As I stared at my Organic Chemistry paper, the failure was such a calamity. This D came so abruptly, so harshly, that after class I went to see Dr. Lambert wondering if he was going to kick me out the laboratory door and hand me an M-16 as I left.
He seemed so large, with great imposing bushy eyebrows, but there was kindness in his face. “Can you count to eight?” he asked me when we met in his second-floor office. (I smelled chlorine from the adjacent lab.)
“Yes, of course,” I replied, wondering what that had to do with unsymmetrically substituted alkenes. That was the problem. I’d missed the main point of organic chemistry.
“You just don’t understand what’s going on here with these electrons,” Dr. Lambert said with a smile. There are eight electrons in the outer shell of a carbon atom, he explained; if you add a molecule to the carbon atom, the other electrons don’t fit in the outer shell and have to “go somewhere.” In about 20 minutes he explained where the electrons went.
Dr. Lambert sensed how upset I was and reassured me, “You’re not going to Vietnam—you’re going to medical school.” He saw my promise and how motivated I was to heal and help people. He and his wife, Bunni, had no children of their own; his Oxy students were their children. Every year, off we went—a new crop of turtles wriggling out of the academic sands.
I felt his hand on my shoulder. “Mr. Oppenheim, I believe in you,” Dr. Lambert said as I left that day. After learning this fundamental cohesive principle, I took three quarters of Organic Chemistry, getting A’s in all three. With Dr. Lambert’s encouragement and example, I went to medical school and law school—even trumpet school.

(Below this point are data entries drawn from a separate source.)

import Literature.NumberTheory.Rogawski1990.LocalTransferCentralSingularJunctionInvCM   -- ★ p841647 p08 (g13): the (R-inv) junction whose binder `hI′` this file pays (grammar of `Q′`, frame binders)
import Literature.NumberTheory.Rogawski1990.RankOneEulerPoincareNonsplitConsequences     -- ★ p841621∕p841705 (R2) + riders
import Literature.NumberTheory.Automorphic.OrbitalIntegralCompactFactorCanonical          -- ★ p841938∕ED. 2 FILE A: PAIR for canonical families
import Literature.NumberTheory.Automorphic.CompactGroupOrbitalIntegralCanonical           -- ★ p841205 (C-an): `IsCanonical.exists_isLocallyConstant_classOrbitalIntegral_eq`
import Literature.NumberTheory.Automorphic.OrbitalMeasureCanonicalExistsCM                -- ★ canonical families on `U(J)(F_v)`, torus measures
import Literature.NumberTheory.Automorphic.StableCentralizerEquivCM                       -- ★ `localStableCentralizerEquiv`
import Literature.NumberTheory.Automorphic.UnitOrbitalIntegralFixedPointsPair             -- ★ `compactSpace_cmDatum_local_one_of_smul_eq`
import Literature.NumberTheory.Rogawski1990.LocalCentralizerTorusMeasureCM                -- ★ `isRegularElt_fst_snd_of_isLocalGRegular`
import Literature.NumberTheory.Rogawski1990.UnitFundamentalLemmaInertLeviClause           -- ★ `isLocalGRegular_conj_iff`
import Literature.NumberTheory.Rogawski1990.UnitFundamentalLemmaExplicitNonsplitOfPlaces  -- ★ `smul_eq_of_subsingleton_placesOver`
import Literature.NumberTheory.Automorphic.LocalEndoscopicOrbitClosed                     -- ★ `isGRegular_of_isStablyConjH`
import HarnessLib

Frank Lambert (who passed away at age 100 in 2018) was a great and inspiring teacher and remains a vital force for me, 57 years after that fateful D. Every day I remember his greatest lesson: I could do anything if I worked hard enough. In life, as in Markovnikov’s Rule, pluses and minuses add up.
After a career practicing “blood ’n’ guts” medicine and then going to law school, Elliott Oppenheim ’69 lives on a ranch in Huntley, Mont., where he grows hay, writes novels, and plays trumpet and piano.